Em seu relato, Ieda aponta que a Baía da Traição era um lugar de muito lobisomem e que ele chegava lá comendo fato de peixe. Isso denota que os atributos variáveis do conto (PROPP, 2006) possibilitam “a incorporação de dados do cotidiano como suporte vivificador

e atualizador da prática tradicional de contar histórias” (LIMA, [s.d.], p.17). Os Potiguara

costumam se alimentar de peixe, pois a pesca é uma de suas principais atividades. Assim, a narradora relatou que o lobisomem chegou à cidade comendo peixe.

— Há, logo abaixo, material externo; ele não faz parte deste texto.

import Summits.Ventures.Crystal3D.Theorems.StickyWulffConstantCoaxialWallLawEndRowOuterShellDefs
import HarnessLib

/-!
# Definitions: the FLAT signature-row statistic, the INNER universe and the flat ON-SITE certificate target

HONEST FRAMING. Venture `Summits/Ventures/Crystal3D` (cell `crystal3d-full`), crux `CoaxialWallLaw`
(stmt-Ventures-19481, `route-Ventures-StickyWulffConstant`), REGISTERED line `WallLedgerF` (planner cf-p1), open stub
`stub_coaxialTwoSlabAdhesion`.  DEFINITIONS ONLY; nothing is claimed; F-C1 not moved.  cf-p1 DECISION (xlviii)
(2026-08-28T22:38Z, lane-F tail re-target): (a) the outer-shell reduction is to be stated on the SIGNATURE ROWS
`localStatSig` of `…EndRowOnSiteDefsA` (PREREG-F-CERT v1.0's row-by-signature on-site fact) as well as on
`localSummandA` (`…EndRowOuterShell`, landed); (b) the CERTIFICATE TARGET OF RECORD becomes the flat on-site fact over
the INNER universe: vacancy sets inside the closed ball `B̄(0, 2]`, outer shell `2 < |x| ≤ 3` occupied, statistic `S♭`.
This file types those objects (19481-p2 keeps the casting vote on which of them the bridge consumes):

* `IsEndPairSigFlat X v Σ b q` — `IsEndPairSig` with the two-payer clause `HasTwoPayers X b` deleted;
  `endMultSigFlat`, `localStatSigFlat X v Σ z` (pooled deficiency `pooledDefFlat` of `…EndRowOuterShellDefs`:
  `pooledDef + [¬ HasTwoPayers]`);
* `barlowInnerUniverse` — U-IN: patterns `P = (sites of a Barlow stacking in B̄(0,3]) ∖ V` with the vacancy set
  `V` INSIDE `B̄(0, 2]` (any size), payer `0 ∈ P` deficient — no `v_max` (the inner tail is a branch-and-bound
  certificate, (xlviii)(c)); `barlowInnerUniverse_subset`: U-IN patterns with `|V| ≤ vmax` are U-W(`vmax`) patterns;
* `EndRowOnSiteFlatA v s_F 𝒰` — the flat on-site fact: every pattern of `𝒰` has `localStatSigFlat ≤ s_F` at its payer for
  each of the `8` translation and `12` twin signature rows (target of record: `EndRowOnSiteFlatA v2 (9/2) barlowInnerUniverse`);
* sanity: `isEndPairSigFlat_of_isEndPairSig`, `endMultSig_le_endMultSigFlat_self`, `mem_barlowWindowUniverse_of_inner`
  (the reduction theorem and `EndRowOnSiteFlatA 𝒰 → EndRowOnSiteA 𝒰` are in the sibling file `…EndRowOuterShellSig`).
WHAT THIS IS NOT: no census fact, no reduction theorem (sibling file `…EndRowOuterShellSig`), no bridge; F-C1 not moved.
-/

noncomputable section

namespace Summit.Ventures.Crystal3D.Theorems

open Summit.Ventures.Crystal3D Finset
open Literature.MathematicalPhysics.StatisticalMechanics (barlowStacking IsHaggSeq)
open scoped InnerProductSpace

section Sig

variable (X : Finset (EuclideanSpace ℝ (Fin 3)))

/-- (A)-END PAIR THROUGH A SIGNATURE, WITHOUT THE TWO-PAYER CLAUSE: `IsEndPairSig` with `HasTwoPayers X b` deleted. -/
def IsEndPairSigFlat (v : WordVersion) (sig : Finset (Bool × EuclideanSpace ℝ (Fin 3))) (b q : EuclideanSpace ℝ (Fin 3)) :
    Prop :=
  q ∈ X ∧ b ∈ X ∧ ∃ σ ∈ sig, q - sigDir σ ∈ X ∧ IsEndMove X v (sigFrame σ.1) (sigDir σ) q b

open scoped Classical in
/-- FLAT END MULTIPLICITY of `b` through the signatures `Σ`. -/
def endMultSigFlat (v : WordVersion) (sig : Finset (Bool × EuclideanSpace ℝ (Fin 3))) (b : EuclideanSpace ℝ (Fin 3)) : ℕ :=
  (X.filter fun q => IsEndPairSigFlat X v sig b q).card

open scoped Classical in
/-- THE FLAT LOCAL STATISTIC through the signatures `Σ` at the payer `z`: flat multiplicities over flat pools. -/
def localStatSigFlat (v : WordVersion) (sig : Finset (Bool × EuclideanSpace ℝ (Fin 3))) (z : EuclideanSpace ℝ (Fin 3)) :
    ℝ :=
  ∑ b ∈ X.filter (fun b => dist z b ≤ 1 ∧ 0 < endMultSigFlat X v sig b),
    (endMultSigFlat X v sig b : ℝ) / pooledDefFlat X b

end Sig

open scoped Classical in
/-- **THE INNER UNIVERSE U-IN**: patterns `P = (sites of a Barlow stacking in the closed ball B̄(0,3]) ∖ V` whose vacancy
set `V` lies INSIDE the closed ball `B̄(0, 2]` (any number of vacancies; the outer shell `2 < |x| ≤ 3` is occupied),
with the payer `0 ∈ P` deficient. -/
def barlowInnerUniverse : Set (Finset (EuclideanSpace ℝ (Fin 3))) :=
  {P | ∃ s : ℤ → ℤ, IsHaggSeq s ∧ ∃ V : Finset (EuclideanSpace ℝ (Fin 3)),
    (↑V : Set (EuclideanSpace ℝ (Fin 3))) ⊆ barlowStacking 1 (Real.sqrt (2 / 3)) s ∩ Metric.closedBall 0 2 ∧
    (↑P : Set (EuclideanSpace ℝ (Fin 3))) =
      (barlowStacking 1 (Real.sqrt (2 / 3)) s ∩ Metric.closedBall 0 3) \ ↑V ∧
    (0 : EuclideanSpace ℝ (Fin 3)) ∈ P ∧ (P.filter fun q => dist (0 : EuclideanSpace ℝ (Fin 3)) q = 1).card ≤ 11}

/-- An inner pattern with at most `vmax` vacancies is a U-W(`vmax`) pattern. -/
theorem mem_barlowWindowUniverse_of_inner {vmax : ℕ} {P : Finset (EuclideanSpace ℝ (Fin 3))}
    (h : P ∈ barlowInnerUniverse) (hcard : ∃ s : ℤ → ℤ, IsHaggSeq s ∧ ∃ V : Finset (EuclideanSpace ℝ (Fin 3)),
      V.card ≤ vmax ∧ (↑V : Set (EuclideanSpace ℝ (Fin 3))) ⊆ barlowStacking 1 (Real.sqrt (2 / 3)) s ∩ Metric.closedBall 0 2 ∧
      (↑P : Set (EuclideanSpace ℝ (Fin 3))) = (barlowStacking 1 (Real.sqrt (2 / 3)) s ∩ Metric.closedBall 0 3) \ ↑V) :
    P ∈ barlowWindowUniverse vmax := by
  obtain ⟨-, -, -, -, -, h0, hdeg⟩ := h
  obtain ⟨s, hs, V, hV, hVs, hP⟩ := hcard
  exact ⟨s, hs, V, hV, fun x hx => (hVs hx).1, hP, h0, hdeg⟩

/-- **THE FLAT ON-SITE FACT** for the universe `𝒰` at version `v` and constant `s_F`: every pattern has flat local statistic
`≤ s_F` at its payer `0` for each of the `8` translation and `12` twin signature rows.  Certificate target of record
(cf-p1 (xlviii)(b)): `EndRowOnSiteFlatA WordVersion.v2 (9/2) barlowInnerUniverse`. -/
def EndRowOnSiteFlatA (v : WordVersion) (sF : ℝ) (𝒰 : Set (Finset (EuclideanSpace ℝ (Fin 3)))) : Prop :=
  ∀ P ∈ 𝒰,
    (∀ ε : Bool, ∀ n ∈ modelNormals, localStatSigFlat P v (transSigs ε n) 0 ≤ sF) ∧
    (∀ ε : Bool, ∀ h ∈ basalHexagon, localStatSigFlat P v (twinSigs ε h) 0 ≤ sF)

/-! ### Same-configuration comparisons -/

section Self

variable {X : Finset (EuclideanSpace ℝ (Fin 3))} {v : WordVersion} {sig : Finset (Bool × EuclideanSpace ℝ (Fin 3))}

/-- A signature end pair is a flat signature end pair of the same configuration. -/
theorem isEndPairSigFlat_of_isEndPairSig {b q : EuclideanSpace ℝ (Fin 3)} (h : IsEndPairSig X v sig b q) :
    IsEndPairSigFlat X v sig b q := by
  obtain ⟨hq, hb, -, σ, hσ, hpred, hmove⟩ := h
  exact ⟨hq, hb, σ, hσ, hpred, hmove⟩

open scoped Classical in
/-- `endMultSig ≤ endMultSigFlat` on the same configuration. -/
theorem endMultSig_le_endMultSigFlat_self (b : EuclideanSpace ℝ (Fin 3)) :
    endMultSig X v sig b ≤ endMultSigFlat X v sig b := by
  unfold endMultSig endMultSigFlat
  exact card_le_card fun q hq => by
    rw [mem_filter] at hq ⊢
    exact ⟨hq.1, isEndPairSigFlat_of_isEndPairSig hq.2⟩

end Self

end Summit.Ventures.Crystal3D.Theorems

end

Outros colaboradores da pesquisa também contaram a história do lobisomem. Segue a

versão de “Seu” Rosimiro:

“Seu” Rosimiro: Segundo tem a história que disse que o lobisomem... se uma mãe tiver... sete filhos macho ou sete filha fêmea e não tomar... o derradeiro que nascer... o mais velho não for padrinho não for padrinho do derradeiro que nascer... disse que na certeza é um lobisomenzinho. Num tem talvez prá não ser. Disse que vira lobisomem mesmo.

Dó: Como é ele?

“Seu” Rosimiro: (ininteligível). O lobisomem tem as unhas grande O lobisomem tem as orelha que cobre a cara dele... e ele corre as sete partidas do mundo. As sete partidas do mundo que as pessoas falam... vamos dizer assim é numa comunidades dessas assim... vamos dizer vai em Baía da Traição, vai Camurupim assim, assim, assim...

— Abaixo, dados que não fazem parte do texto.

/-- **NEAR-MISS (H2)**: false on paper — the σ-finite rooting measure `P_Y := Σ_{q ∈ Y} δ_{count|(Y-q)}`
of a uniformly aperiodic Delone set `Y` (e.g. `ℤ³ ∪ {c + n : n ∈ ℤ³, t(n₁) = 1}`, `t` the Thue–Morse
word, which is overlap-free so no factor of length `≥ 2p+1` is `p`-periodic) satisfies H1, H3–H6 and
charges no periodic window: a matching at radius `R ≫` the periods of `Q` around ANY root forces an
approximate period `A v ≈ n ∈ ℤ³ ∖ {0}` of the decoration pattern on a window of length `~R`, i.e. a
`|n₁|`-periodic (or, if `n₁ = 0` for all three short periods, impossible since they span) factor of
`t` of length `> 2|n₁|+1`.  The Mecke identity for `P_Y` is a pure re-indexing
`Σ_q Σ_{q'} g(Y-q, q'-q) = Σ_q Σ_{q'} g(Y-q', q-q')`.  Obstruction to closing in Lean: Thue–Morse
overlap-freeness (classical, ~300 lines, not in Mathlib) plus the approximate-period extraction;
tried: looking for a cheaper uniformly aperiodic set — single defects / sparse decorations fail
(far roots see perfect `ℤ³` windows, which `Q = ℤ³` charges). -/
theorem atomicLawChargesCrystal_false_without_probability : ¬ AtomicLawChargesCrystalWithoutProbability := by
  sorry

/-- The crux with H6 (the atom) deleted. -/
def AtomicLawChargesCrystalWithoutAtom : Prop :=
  ∀ δ : ℝ, 0 < δ → ∀ P : Measure (Measure E3), IsProbabilityMeasure P →
    (∀ᵐ μ ∂P, IsRootedHardCore δ μ) → IsPointStationaryLaw P → AERelDense P →
    ChargesPeriodicWindows P

/-- **NEAR-MISS (H6)**: false on paper — the Palm law of the Sturmian-stacked layer structure
`⋃_k (ℤ² + (s_k/2) e₁) × {k}`, `s_k = ⌊(k+1)α + θ⌋ - ⌊kα + θ⌋`, `α ∉ ℚ`, `θ` uniform (re-rooted at a
uniformly chosen point; point-stationary as the Palm version of a stationary ergodic process), is
1-hard-core and relatively dense, has NO atom modulo isometry, and charges no periodic window at
radii beyond the period of `Q` (a charged window of height `2R+1` would be a factor of the periodic
stacking word of `Q` for every `R`, putting a periodic point in the minimal aperiodic Sturmian hull).
WARNING for would-be refuters: i.i.d. stackings and absolutely continuous perturbations of `ℤ³` are
NOT witnesses (they charge near-perfect `ℤ³` windows with positive probability).  Obstruction in
Lean: constructing a non-trivial diffuse point-stationary law (Palm calculus / unique ergodicity of
the Sturmian hull) — out of reach this cycle. -/
theorem atomicLawChargesCrystal_false_without_atom : ¬ AtomicLawChargesCrystalWithoutAtom := by
  sorry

disse que até completar... SETE antes do galo cantar. Isso tudo isso é pra acontecer depois do galo cantar. Porque depois que o galo cantou o lobisomem não anda. Ele... antes do galo cantar ele já tá num canto pra se deformar-se novamente em pessoa. Pra ele se deformar-se disse que ele vai vestir uma roupa quando chega lá... adonde o animal se espojou-se disse que ele... a pessoa vai tira a roupa... e dá sete nó. E disse que dá um salto pra riba... quando sai já é com a molesta na carreira virado lobisomem. COMENDO O QUE ELE ENCONTRAR... e é veloz. E disse que o mais veloz de todos ainda não é o lobisomem macho mas disse que é a lobisoa fême . Disse que a lobisoa feme é muito mais veloz do que... o macho... O macho perde prá lobisoa.

Dó: São violentos.

“Seu” Rosimiro: Violento... violento, violento.

Pesquisadora: E ele só aparece em noite de lua cheia?

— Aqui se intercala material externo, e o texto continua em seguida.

import Summits.ValiantsHypothesis.ValiantsHypothesis.Theorems.LacunarySymmetroidMatrixDescartesCensusGardingRows

/-!
# `MatrixDescartes` census — Gårding dictionary at `(3,4)`, part 3: row N3 (reverse Cauchy–Schwarz for the Lorentzian form `X ↦ tr(adj X · P)`)

HONEST FRAMING.  Companion of `…CensusGardingRows.lean` / `…CensusGardingDictionary.lean` (object-search cell `pub-symmetroid`; beside
the OPEN typed statement `DoorA34 = PosRootLawAt 3 4 18`, stmt-ValiantsHypothesis-19980).  Engine-2's LP34 row N3 (`LP34-CERT.md` §2):
for a positive definite letter `P` the quadratic form `q_P(X) = tr(adj X · P)` (`= 3 D(P,X,X)`, the `t¹`-coefficient of `det (tP + X)`)
is LORENTZIAN on `Sym₃(ℝ)` (signature `(1,5)`), so a «timelike» `X` (`q_P(X) > 0`) satisfies the REVERSE Cauchy–Schwarz inequality
`q_P(X) q_P(Y) ≤ b_P(X,Y)²` with `b_P` the polarisation (`= 3 D(P,X,Y)`).  Kernel route: at `P = 1`, `q_1 = tr ∘ adj` is the sum of the
principal `2 × 2` minors, nonpositive on trace-free symmetric matrices (`trace_adjugate_nonpos_of_trace_zero`), whence reverse
Cauchy–Schwarz by one trace-free combination (`lorentz_reverse_cauchy_schwarz_one`); a general `P = M Mᵀ ≻ 0`
(`Census.exists_mul_transpose_of_posDef`) is reduced to `P = 1` by the congruence identity `tr(adj(M X Mᵀ) · M Mᵀ) = (det M)² tr(adj X)`
(`trace_adjugate_congr`).  Rows for a DEFINITE letter only; nothing on the all-indefinite residue of `DoorA34`, on `ζ_sym(3,4)`, on
`MatrixDescartes` (stmt-ValiantsHypothesis-18050) or `VP ≠ VNP`.

[folklore] Gårding hyperbolicity of `det` on `Sym₃` / Lorentzian reverse Cauchy–Schwarz; elementary.
-/

-- `Summit.ValiantsHypothesis.ValiantsHypothesis.…` repeats a component by the D-0017 layout
-- (single-conjunct summit), which the `dupNamespace` linter flags; the name is mandated.
set_option linter.dupNamespace false

namespace Summit.ValiantsHypothesis.ValiantsHypothesis.Theorems.LacunarySymmetroidMatrixDescartes.Census

open Polynomial Matrix Finset
open scoped BigOperators Polynomial Matrix

/-- `tr(adj Z)` for a `3 × 3` matrix: the sum of the three principal `2 × 2` minors. [folklore] -/
theorem trace_adjugate_fin_three (Z : Matrix (Fin 3) (Fin 3) ℝ) :
    Z.adjugate.trace = (Z 1 1 * Z 2 2 - Z 1 2 * Z 2 1) + (Z 0 0 * Z 2 2 - Z 0 2 * Z 2 0) + (Z 0 0 * Z 1 1 - Z 0 1 * Z 1 0) := by
  simp only [Matrix.adjugate_fin_three, Matrix.trace_fin_three, Matrix.of_apply, Matrix.cons_val', Matrix.cons_val_zero,
    Matrix.cons_val_one, Matrix.head_cons, Matrix.cons_val_two, Matrix.tail_cons, Matrix.empty_val',
    Matrix.cons_val_fin_one, Matrix.head_fin_const]

/-- **The negative cone**: on trace-free SYMMETRIC `3 × 3` matrices `tr(adj Z) = −½‖Z‖² ≤ 0`. [folklore] -/
theorem trace_adjugate_nonpos_of_trace_zero {Z : Matrix (Fin 3) (Fin 3) ℝ} (hZ : Z.IsSymm) (h0 : Z.trace = 0) :
    Z.adjugate.trace ≤ 0 := by
  have h10 : Z 1 0 = Z 0 1 := by simpa using hZ.apply 0 1
  have h20 : Z 2 0 = Z 0 2 := by simpa using hZ.apply 0 2
  have h21 : Z 2 1 = Z 1 2 := by simpa using hZ.apply 1 2
  rw [Matrix.trace_fin_three] at h0
  rw [trace_adjugate_fin_three, h10, h20, h21]
  nlinarith [sq_nonneg (Z 0 0), sq_nonneg (Z 1 1), sq_nonneg (Z 2 2), sq_nonneg (Z 0 1), sq_nonneg (Z 0 2), sq_nonneg (Z 1 2),
    sq_nonneg (Z 0 0 + Z 1 1 + Z 2 2)]

/-- The quadratic form `tr ∘ adj` along a pencil: `tr(adj (s•B − t•A)) = s² tr(adj B) − s t · [tr(adj(A+B)) − tr(adj A) − tr(adj B)] + t² tr(adj A)`
(polarisation identity, `3 × 3`). [folklore] -/
theorem trace_adjugate_sub_smul (A B : Matrix (Fin 3) (Fin 3) ℝ) (s t : ℝ) :
    (s • B - t • A).adjugate.trace
      = s ^ 2 * B.adjugate.trace - s * t * ((A + B).adjugate.trace - A.adjugate.trace - B.adjugate.trace)
        + t ^ 2 * A.adjugate.trace := by
  simp only [trace_adjugate_fin_three, Matrix.sub_apply, Matrix.add_apply, Matrix.smul_apply, smul_eq_mul]
  ring

/-- **Reverse Cauchy–Schwarz at `P = 1`** (Lorentzian signature of `tr ∘ adj` on `Sym₃`): if `A, B` are symmetric `3 × 3` and
`tr(adj A) > 0` (`A` timelike), then `tr(adj A) · tr(adj B) ≤ b(A,B)²` with `2 b(A,B) = tr(adj(A+B)) − tr(adj A) − tr(adj B)`.  Proof: the
trace-free combination `Z = (tr A) B − (tr B) A` has `tr(adj Z) ≤ 0`. [folklore] -/
theorem lorentz_reverse_cauchy_schwarz_one {A B : Matrix (Fin 3) (Fin 3) ℝ} (hA : A.IsSymm) (hB : B.IsSymm)
    (hq : 0 < A.adjugate.trace) :
    4 * (A.adjugate.trace * B.adjugate.trace) ≤ ((A + B).adjugate.trace - A.adjugate.trace - B.adjugate.trace) ^ 2 := by
  -- the trace of `A` is nonzero: `tr(adj A) ≤ (tr A)² / 2`... we use `(tr A)² > 0` from `tr(adj A) > 0`
  have htr : 0 < A.trace ^ 2 := by
    have h10 : A 1 0 = A 0 1 := by simpa using hA.apply 0 1
    have h20 : A 2 0 = A 0 2 := by simpa using hA.apply 0 2
    have h21 : A 2 1 = A 1 2 := by simpa using hA.apply 1 2
    rw [Matrix.trace_fin_three]
    rw [trace_adjugate_fin_three, h10, h20, h21] at hq
    nlinarith [sq_nonneg (A 0 0 - A 1 1), sq_nonneg (A 0 0 - A 2 2), sq_nonneg (A 1 1 - A 2 2), sq_nonneg (A 0 1),
      sq_nonneg (A 0 2), sq_nonneg (A 1 2)]
  -- the trace-free combination
  have hZs : (A.trace • B - B.trace • A).IsSymm := (hB.smul _).sub (hA.smul _)
  have hZ0 : (A.trace • B - B.trace • A).trace = 0 := by
    rw [Matrix.trace_sub, Matrix.trace_smul, Matrix.trace_smul, smul_eq_mul, smul_eq_mul]; ring
  have hZ := trace_adjugate_nonpos_of_trace_zero hZs hZ0
  rw [trace_adjugate_sub_smul] at hZ
  set qA := A.adjugate.trace
  set qB := B.adjugate.trace
  set b2 := (A + B).adjugate.trace - A.adjugate.trace - B.adjugate.trace
  -- `(tr A)² qB − trA trB b2 + (tr B)² qA ≤ 0`, `qA > 0`, `(tr A)² > 0` ⇒ `4 qA qB ≤ b2²`
  have key : A.trace ^ 2 * (4 * (qA * qB)) ≤ A.trace ^ 2 * b2 ^ 2 := by
    nlinarith [sq_nonneg (A.trace * b2 - 2 * B.trace * qA), mul_nonneg hq.le (sq_nonneg B.trace), hZ, mul_pos htr hq]
  exact le_of_mul_le_mul_left key htr

/-- **Congruence identity**: `tr(adj(M X Mᵀ) · (M Mᵀ)) = (det M)² · tr(adj X)` (`3 × 3`; from `adj(UV) = adj V · adj U` and
`U · adj U = det U • 1`). [folklore] -/
theorem trace_adjugate_congr (M X : Matrix (Fin 3) (Fin 3) ℝ) :
    ((M * X * Mᵀ).adjugate * (M * Mᵀ)).trace = M.det ^ 2 * X.adjugate.trace := by
  rw [Matrix.adjugate_mul_distrib, Matrix.adjugate_mul_distrib]
  -- adj Mᵀ * (adj X * adj M) * (M * Mᵀ) : regroup `adj M * M = det M • 1`
  have h1 : Mᵀ.adjugate * (X.adjugate * M.adjugate) * (M * Mᵀ) = M.det • (Mᵀ.adjugate * X.adjugate * Mᵀ) := by
    rw [Matrix.mul_assoc, Matrix.mul_assoc, ← Matrix.mul_assoc M.adjugate, Matrix.adjugate_mul, Matrix.smul_mul,
      Matrix.one_mul, Matrix.mul_smul, Matrix.mul_smul, ← Matrix.mul_assoc]
  rw [h1, Matrix.trace_smul, Matrix.trace_mul_cycle, Matrix.mul_adjugate, det_transpose, Matrix.smul_mul, Matrix.one_mul,
    Matrix.trace_smul, smul_eq_mul, smul_eq_mul]
  ring

/-- **ROW N3 — reverse Cauchy–Schwarz for a positive definite letter** (`3 × 3`): for `P ≻ 0` and symmetric `X, Y` with
`q_P(X) := tr(adj X · P) > 0`, `4 q_P(X) q_P(Y) ≤ (q_P(X+Y) − q_P(X) − q_P(Y))²`, i.e. `D(P,X,X) D(P,Y,Y) ≤ D(P,X,Y)²` in
mixed-discriminant currency (`q_P(X) = 3 D(P,X,X)`, `q_P(X+Y) − q_P(X) − q_P(Y) = 6 D(P,X,Y)`). [folklore] -/
theorem garding_row_N3 {P X Y : Matrix (Fin 3) (Fin 3) ℝ} (hP : P.PosDef) (hX : X.IsSymm) (hY : Y.IsSymm)
    (hq : 0 < (X.adjugate * P).trace) :
    4 * ((X.adjugate * P).trace * (Y.adjugate * P).trace)
      ≤ (((X + Y).adjugate * P).trace - (X.adjugate * P).trace - (Y.adjugate * P).trace) ^ 2 := by
  obtain ⟨M, hM, rfl⟩ := exists_mul_transpose_of_posDef hP
  have hMu : IsUnit M.det := isUnit_iff_ne_zero.2 hM
  have hMT : IsUnit Mᵀ.det := by rw [det_transpose]; exact hMu
  -- pull back `X`, `Y` through the congruence
  have pull : ∀ Z : Matrix (Fin 3) (Fin 3) ℝ, Z.IsSymm →
      ∃ Z' : Matrix (Fin 3) (Fin 3) ℝ, Z'.IsSymm ∧ Z = M * Z' * Mᵀ := by
    intro Z hZ
    refine ⟨M⁻¹ * Z * Mᵀ⁻¹, ?_, ?_⟩
    · unfold Matrix.IsSymm
      rw [transpose_mul, transpose_mul, ← transpose_nonsing_inv, transpose_transpose, hZ.eq, transpose_nonsing_inv,
        Matrix.mul_assoc]
    · calc Z = (M * M⁻¹) * Z * (Mᵀ⁻¹ * Mᵀ) := by
            rw [Matrix.mul_nonsing_inv M hMu, Matrix.nonsing_inv_mul Mᵀ hMT, Matrix.one_mul, Matrix.mul_one]
        _ = M * (M⁻¹ * Z * Mᵀ⁻¹) * Mᵀ := by simp only [Matrix.mul_assoc]
  obtain ⟨X', hX', rfl⟩ := pull X hX
  obtain ⟨Y', hY', rfl⟩ := pull Y hY
  have hsum : M * X' * Mᵀ + M * Y' * Mᵀ = M * (X' + Y') * Mᵀ := by
    rw [Matrix.mul_add, Matrix.add_mul]
  rw [hsum, trace_adjugate_congr, trace_adjugate_congr, trace_adjugate_congr]
  rw [trace_adjugate_congr] at hq
  have hd : 0 < M.det ^ 2 := by positivity
  have hq' : 0 < X'.adjugate.trace := (pos_iff_pos_of_mul_pos hq).1 hd
  have base := lorentz_reverse_cauchy_schwarz_one hX' hY' hq'
  have e : (M.det ^ 2 * (X' + Y').adjugate.trace - M.det ^ 2 * X'.adjugate.trace - M.det ^ 2 * Y'.adjugate.trace) ^ 2
      = (M.det ^ 2) ^ 2 * ((X' + Y').adjugate.trace - X'.adjugate.trace - Y'.adjugate.trace) ^ 2 := by ring
  rw [e]
  nlinarith [mul_le_mul_of_nonneg_left base (sq_nonneg (M.det ^ 2))]

end Summit.ValiantsHypothesis.ValiantsHypothesis.Theorems.LacunarySymmetroidMatrixDescartes.Census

“Seu” Rosimiro: Disse que ele é muito capaz vamos dizer assim... a força dele mais p’ele andar é no tempo de lua cheia... nas noite de lua cheia. Disse que Lobisomem adora... adora mesmo lua cheia. Porque é uma noite muito importante aí ele gosta de viajar muito. E as pessoa... quem anda de noite tem de ter cuidado com ele.Ter cuidado... muito cuidado com ele... muito cuidado com ele senão ele chupa as pessoa. Diz que ele bota o cara no chão quando acabar faz assim na goela assim chuim (( coloca a mão no pescoço)) com a unha aí fura e depois que furar o sangue começa a vasar e ele começa chuim... chuim... chuim... ((levando a mão à boca)).

Dó: (ininteligível).

“Seu” Rosimiro: Só mamando... E é bicho brabo. Bicho brabo mesmo. (Entrevista

com “Seu” Rosimiro em 06/05/2010).

Ao narrar a história do lobisomem, Seu” Rosimiro também incorpora dados do

contexto onde habita. Ao dizer que o lobisomem corre as sete partidas do mundo, inclui a Baía da Traição e Camurupim, localidades do seu cotidiano. Depois de narrar a história do lobisomem, ele adverte para o perigo que correm as pessoas que andam à noite. “As histórias populares narradas sempre serão um fazer dentro da vida... em comunidade” (AYALA, 2011, p. 48).

A história do lobisomem é bem antiga e tem origem em tradições europeias, segundo as quais o homem pode se transformar em lobo em noites de lua cheia. O lobisomem permeia o imaginário popular e é muito presente na literatura, como na obra de Guimarães Rosa, quando relata que Miguilim tinha medo “do lobisomem revirando a noite, correndo sete

portêlos, as sete partidas” (ROSA, 2001, p. 92).